> **Task requirements**
Of the lines below, copy those that hold the word "import".
== The input
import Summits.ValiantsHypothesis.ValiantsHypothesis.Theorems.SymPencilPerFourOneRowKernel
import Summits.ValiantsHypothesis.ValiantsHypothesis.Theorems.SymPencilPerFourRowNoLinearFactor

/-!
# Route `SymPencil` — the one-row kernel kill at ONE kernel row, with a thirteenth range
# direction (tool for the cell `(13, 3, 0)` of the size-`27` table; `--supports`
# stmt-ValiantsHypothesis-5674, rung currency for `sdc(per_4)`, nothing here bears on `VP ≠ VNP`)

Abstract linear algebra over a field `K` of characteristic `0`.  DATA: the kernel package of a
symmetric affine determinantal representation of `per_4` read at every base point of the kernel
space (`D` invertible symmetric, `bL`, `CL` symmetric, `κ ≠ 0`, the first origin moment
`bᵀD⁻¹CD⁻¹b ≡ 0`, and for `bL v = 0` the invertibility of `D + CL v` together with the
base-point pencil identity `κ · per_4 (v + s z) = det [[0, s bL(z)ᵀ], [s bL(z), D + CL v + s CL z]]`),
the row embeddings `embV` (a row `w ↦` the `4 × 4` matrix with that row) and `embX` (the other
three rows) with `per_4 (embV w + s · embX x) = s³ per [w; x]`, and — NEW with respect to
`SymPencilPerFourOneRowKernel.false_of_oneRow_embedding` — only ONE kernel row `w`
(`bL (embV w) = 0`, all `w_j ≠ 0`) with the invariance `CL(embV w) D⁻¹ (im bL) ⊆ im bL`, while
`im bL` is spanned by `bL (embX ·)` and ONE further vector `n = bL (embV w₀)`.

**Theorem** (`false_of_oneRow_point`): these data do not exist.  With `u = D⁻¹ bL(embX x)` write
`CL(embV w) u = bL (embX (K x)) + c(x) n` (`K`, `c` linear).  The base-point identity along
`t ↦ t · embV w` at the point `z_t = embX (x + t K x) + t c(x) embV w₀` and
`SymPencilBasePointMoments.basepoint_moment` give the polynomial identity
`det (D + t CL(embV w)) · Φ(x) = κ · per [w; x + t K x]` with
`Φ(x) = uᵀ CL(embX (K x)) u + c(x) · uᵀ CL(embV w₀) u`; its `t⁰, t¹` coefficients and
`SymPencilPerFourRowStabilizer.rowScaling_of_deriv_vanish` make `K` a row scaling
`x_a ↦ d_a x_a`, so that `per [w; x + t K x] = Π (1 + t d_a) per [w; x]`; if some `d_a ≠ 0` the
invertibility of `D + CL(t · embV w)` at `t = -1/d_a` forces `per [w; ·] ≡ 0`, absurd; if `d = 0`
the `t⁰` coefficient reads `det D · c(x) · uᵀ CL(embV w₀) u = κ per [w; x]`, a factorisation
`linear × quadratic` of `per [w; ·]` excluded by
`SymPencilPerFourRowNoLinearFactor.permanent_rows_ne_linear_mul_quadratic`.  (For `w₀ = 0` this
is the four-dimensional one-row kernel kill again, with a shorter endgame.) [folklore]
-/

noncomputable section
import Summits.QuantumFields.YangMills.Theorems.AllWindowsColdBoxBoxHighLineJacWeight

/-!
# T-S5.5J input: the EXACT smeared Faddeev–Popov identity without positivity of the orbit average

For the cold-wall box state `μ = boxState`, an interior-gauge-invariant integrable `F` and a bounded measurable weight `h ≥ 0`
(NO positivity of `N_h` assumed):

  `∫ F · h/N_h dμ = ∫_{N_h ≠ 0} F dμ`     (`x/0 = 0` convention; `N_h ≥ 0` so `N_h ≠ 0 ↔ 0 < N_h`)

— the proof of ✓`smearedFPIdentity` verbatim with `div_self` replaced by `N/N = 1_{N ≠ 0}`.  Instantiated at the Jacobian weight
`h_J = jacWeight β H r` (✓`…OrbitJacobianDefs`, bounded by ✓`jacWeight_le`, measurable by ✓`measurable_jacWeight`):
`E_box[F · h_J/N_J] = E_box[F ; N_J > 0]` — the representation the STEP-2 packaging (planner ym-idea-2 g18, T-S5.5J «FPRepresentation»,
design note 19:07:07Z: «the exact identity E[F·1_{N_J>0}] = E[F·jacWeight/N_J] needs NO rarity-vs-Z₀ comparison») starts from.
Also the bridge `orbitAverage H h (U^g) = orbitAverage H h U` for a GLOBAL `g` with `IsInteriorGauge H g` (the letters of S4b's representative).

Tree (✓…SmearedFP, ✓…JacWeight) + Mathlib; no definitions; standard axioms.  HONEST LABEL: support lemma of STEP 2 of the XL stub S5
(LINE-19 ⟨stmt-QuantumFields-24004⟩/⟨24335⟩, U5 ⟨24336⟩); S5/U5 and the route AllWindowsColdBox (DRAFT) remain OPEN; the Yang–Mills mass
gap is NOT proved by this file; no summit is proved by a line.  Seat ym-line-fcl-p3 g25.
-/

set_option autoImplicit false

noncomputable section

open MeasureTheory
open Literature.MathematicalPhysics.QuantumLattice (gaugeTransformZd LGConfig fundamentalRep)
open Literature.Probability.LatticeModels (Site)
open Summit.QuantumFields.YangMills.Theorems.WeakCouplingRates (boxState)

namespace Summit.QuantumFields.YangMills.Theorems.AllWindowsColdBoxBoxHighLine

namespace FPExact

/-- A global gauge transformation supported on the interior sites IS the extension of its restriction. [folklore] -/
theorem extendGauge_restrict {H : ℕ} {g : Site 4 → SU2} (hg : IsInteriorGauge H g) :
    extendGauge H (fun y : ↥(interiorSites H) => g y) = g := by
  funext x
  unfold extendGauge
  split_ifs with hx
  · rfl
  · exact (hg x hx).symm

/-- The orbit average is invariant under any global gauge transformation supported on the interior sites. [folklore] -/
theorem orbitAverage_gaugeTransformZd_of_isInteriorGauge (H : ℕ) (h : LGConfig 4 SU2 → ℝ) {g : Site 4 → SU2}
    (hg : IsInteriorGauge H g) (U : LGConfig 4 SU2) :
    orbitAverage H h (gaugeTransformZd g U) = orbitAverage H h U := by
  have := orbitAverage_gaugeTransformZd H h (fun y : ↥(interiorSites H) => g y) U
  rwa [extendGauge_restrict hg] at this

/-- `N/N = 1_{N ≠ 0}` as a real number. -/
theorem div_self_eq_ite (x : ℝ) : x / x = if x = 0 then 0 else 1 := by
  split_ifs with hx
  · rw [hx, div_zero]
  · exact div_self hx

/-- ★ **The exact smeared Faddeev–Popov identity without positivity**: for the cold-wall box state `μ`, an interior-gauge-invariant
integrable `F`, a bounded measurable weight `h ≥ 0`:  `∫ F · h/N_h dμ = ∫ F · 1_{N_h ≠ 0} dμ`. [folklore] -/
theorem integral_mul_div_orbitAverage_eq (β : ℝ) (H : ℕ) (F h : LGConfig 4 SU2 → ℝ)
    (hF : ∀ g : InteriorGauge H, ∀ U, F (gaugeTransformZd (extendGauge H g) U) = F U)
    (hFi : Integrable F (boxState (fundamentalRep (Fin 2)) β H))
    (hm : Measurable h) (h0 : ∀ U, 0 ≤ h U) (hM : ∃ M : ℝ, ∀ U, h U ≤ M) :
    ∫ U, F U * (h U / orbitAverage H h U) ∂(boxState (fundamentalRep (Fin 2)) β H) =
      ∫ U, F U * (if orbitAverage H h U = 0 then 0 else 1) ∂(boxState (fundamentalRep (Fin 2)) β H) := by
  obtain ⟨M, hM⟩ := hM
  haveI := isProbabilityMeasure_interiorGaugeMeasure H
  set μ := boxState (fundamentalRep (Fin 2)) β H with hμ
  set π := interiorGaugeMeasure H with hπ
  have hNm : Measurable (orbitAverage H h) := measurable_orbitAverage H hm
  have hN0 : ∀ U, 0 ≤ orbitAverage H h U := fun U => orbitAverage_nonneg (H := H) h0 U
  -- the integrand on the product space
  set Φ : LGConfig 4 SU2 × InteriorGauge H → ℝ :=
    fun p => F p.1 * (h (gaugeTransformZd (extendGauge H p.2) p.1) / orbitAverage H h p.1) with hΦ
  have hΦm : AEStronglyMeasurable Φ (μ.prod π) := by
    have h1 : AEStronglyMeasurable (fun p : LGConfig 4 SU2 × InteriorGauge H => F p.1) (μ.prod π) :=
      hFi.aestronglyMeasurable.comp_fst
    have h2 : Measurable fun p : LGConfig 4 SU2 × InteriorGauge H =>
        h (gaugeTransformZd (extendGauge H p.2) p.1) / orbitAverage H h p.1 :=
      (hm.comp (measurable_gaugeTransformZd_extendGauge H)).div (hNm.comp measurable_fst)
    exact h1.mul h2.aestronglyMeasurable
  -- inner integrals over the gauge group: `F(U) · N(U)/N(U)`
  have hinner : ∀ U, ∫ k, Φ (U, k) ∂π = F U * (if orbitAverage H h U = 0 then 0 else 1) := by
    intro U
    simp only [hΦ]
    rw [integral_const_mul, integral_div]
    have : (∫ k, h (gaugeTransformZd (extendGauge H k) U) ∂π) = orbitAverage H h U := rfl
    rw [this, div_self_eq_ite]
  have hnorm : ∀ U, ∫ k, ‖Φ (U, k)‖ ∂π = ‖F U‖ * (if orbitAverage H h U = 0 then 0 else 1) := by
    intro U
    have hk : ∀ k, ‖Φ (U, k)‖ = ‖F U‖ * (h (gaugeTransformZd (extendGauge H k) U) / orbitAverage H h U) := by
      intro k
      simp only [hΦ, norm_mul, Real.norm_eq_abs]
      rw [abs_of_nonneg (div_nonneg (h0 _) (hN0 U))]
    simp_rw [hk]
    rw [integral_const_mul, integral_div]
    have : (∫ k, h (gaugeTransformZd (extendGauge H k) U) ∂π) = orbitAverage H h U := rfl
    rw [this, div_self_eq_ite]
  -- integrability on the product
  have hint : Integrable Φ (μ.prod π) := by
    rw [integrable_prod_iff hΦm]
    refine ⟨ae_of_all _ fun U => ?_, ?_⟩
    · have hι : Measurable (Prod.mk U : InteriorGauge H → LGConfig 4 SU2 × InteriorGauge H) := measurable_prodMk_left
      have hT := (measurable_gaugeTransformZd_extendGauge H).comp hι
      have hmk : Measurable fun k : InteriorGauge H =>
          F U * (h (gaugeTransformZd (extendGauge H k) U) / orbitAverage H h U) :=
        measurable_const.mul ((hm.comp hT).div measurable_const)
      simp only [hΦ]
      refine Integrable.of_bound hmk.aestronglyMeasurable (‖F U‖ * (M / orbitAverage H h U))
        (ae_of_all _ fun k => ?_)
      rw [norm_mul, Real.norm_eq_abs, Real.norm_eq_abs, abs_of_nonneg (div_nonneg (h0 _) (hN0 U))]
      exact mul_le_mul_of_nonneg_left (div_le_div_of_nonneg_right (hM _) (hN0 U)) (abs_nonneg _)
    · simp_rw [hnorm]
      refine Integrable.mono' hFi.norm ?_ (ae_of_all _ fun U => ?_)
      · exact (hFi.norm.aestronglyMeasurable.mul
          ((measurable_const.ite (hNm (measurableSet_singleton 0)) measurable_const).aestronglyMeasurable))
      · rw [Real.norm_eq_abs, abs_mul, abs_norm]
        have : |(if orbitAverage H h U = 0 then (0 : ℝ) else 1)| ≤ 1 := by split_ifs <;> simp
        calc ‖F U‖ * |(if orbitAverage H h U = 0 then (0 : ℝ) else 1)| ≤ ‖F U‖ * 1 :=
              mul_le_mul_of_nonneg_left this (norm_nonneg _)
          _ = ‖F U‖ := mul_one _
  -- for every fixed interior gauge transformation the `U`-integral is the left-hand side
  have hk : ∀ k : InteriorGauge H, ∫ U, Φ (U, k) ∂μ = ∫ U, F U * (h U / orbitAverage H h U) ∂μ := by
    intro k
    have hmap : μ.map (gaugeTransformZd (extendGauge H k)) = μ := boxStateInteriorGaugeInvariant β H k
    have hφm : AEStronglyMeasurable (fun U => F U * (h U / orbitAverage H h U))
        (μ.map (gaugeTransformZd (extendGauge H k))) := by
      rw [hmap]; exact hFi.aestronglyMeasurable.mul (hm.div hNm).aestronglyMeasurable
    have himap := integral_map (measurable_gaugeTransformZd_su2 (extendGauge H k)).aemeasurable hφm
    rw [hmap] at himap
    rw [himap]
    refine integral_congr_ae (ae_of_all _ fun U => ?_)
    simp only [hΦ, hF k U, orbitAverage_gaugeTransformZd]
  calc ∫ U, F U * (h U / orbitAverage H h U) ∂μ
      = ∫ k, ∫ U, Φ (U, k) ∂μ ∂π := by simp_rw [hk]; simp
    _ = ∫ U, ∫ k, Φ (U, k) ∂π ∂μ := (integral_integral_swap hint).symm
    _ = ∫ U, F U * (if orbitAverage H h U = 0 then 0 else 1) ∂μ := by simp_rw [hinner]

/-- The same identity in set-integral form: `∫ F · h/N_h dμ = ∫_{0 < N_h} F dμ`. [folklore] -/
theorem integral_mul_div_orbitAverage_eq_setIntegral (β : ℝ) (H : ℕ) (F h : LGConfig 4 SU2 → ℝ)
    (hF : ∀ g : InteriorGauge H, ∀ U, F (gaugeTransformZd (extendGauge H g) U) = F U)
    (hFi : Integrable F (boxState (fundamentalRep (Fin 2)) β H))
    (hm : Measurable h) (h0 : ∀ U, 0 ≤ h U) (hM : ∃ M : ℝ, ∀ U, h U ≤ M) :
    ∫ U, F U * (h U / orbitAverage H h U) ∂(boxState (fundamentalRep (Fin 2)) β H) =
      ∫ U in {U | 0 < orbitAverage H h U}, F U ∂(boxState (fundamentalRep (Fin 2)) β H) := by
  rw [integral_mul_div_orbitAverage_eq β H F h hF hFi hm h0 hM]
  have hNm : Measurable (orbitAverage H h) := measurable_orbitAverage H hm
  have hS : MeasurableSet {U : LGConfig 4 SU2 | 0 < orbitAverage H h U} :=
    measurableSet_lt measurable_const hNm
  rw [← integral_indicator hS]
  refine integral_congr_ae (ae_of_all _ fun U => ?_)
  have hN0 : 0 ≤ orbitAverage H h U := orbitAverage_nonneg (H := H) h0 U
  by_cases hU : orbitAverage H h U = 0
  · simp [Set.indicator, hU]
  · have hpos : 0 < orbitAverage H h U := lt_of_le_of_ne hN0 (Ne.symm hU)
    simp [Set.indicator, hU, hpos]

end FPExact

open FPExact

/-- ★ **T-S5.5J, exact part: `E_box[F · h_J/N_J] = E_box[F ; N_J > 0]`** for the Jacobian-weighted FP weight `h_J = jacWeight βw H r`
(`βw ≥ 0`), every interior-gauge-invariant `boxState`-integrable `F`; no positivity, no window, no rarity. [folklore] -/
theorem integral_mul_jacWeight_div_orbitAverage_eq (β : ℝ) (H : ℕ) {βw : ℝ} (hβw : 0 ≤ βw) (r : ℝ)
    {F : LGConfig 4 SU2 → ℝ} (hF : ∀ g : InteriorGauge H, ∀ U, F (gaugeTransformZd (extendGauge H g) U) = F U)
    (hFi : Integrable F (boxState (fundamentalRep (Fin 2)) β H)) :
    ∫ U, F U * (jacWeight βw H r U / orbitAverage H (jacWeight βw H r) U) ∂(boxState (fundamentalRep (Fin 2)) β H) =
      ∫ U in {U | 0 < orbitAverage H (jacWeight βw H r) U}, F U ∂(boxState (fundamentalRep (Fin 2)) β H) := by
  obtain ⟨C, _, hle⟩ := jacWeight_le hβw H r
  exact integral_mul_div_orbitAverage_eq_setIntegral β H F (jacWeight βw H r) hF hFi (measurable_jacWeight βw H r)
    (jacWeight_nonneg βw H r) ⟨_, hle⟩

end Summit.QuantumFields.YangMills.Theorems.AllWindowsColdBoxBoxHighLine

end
====
> **Result of the task**
import Summits.ValiantsHypothesis.ValiantsHypothesis.Theorems.SymPencilPerFourOneRowKernel
import Summits.ValiantsHypothesis.ValiantsHypothesis.Theorems.SymPencilPerFourRowNoLinearFactor
import Summits.QuantumFields.YangMills.Theorems.AllWindowsColdBoxBoxHighLineJacWeight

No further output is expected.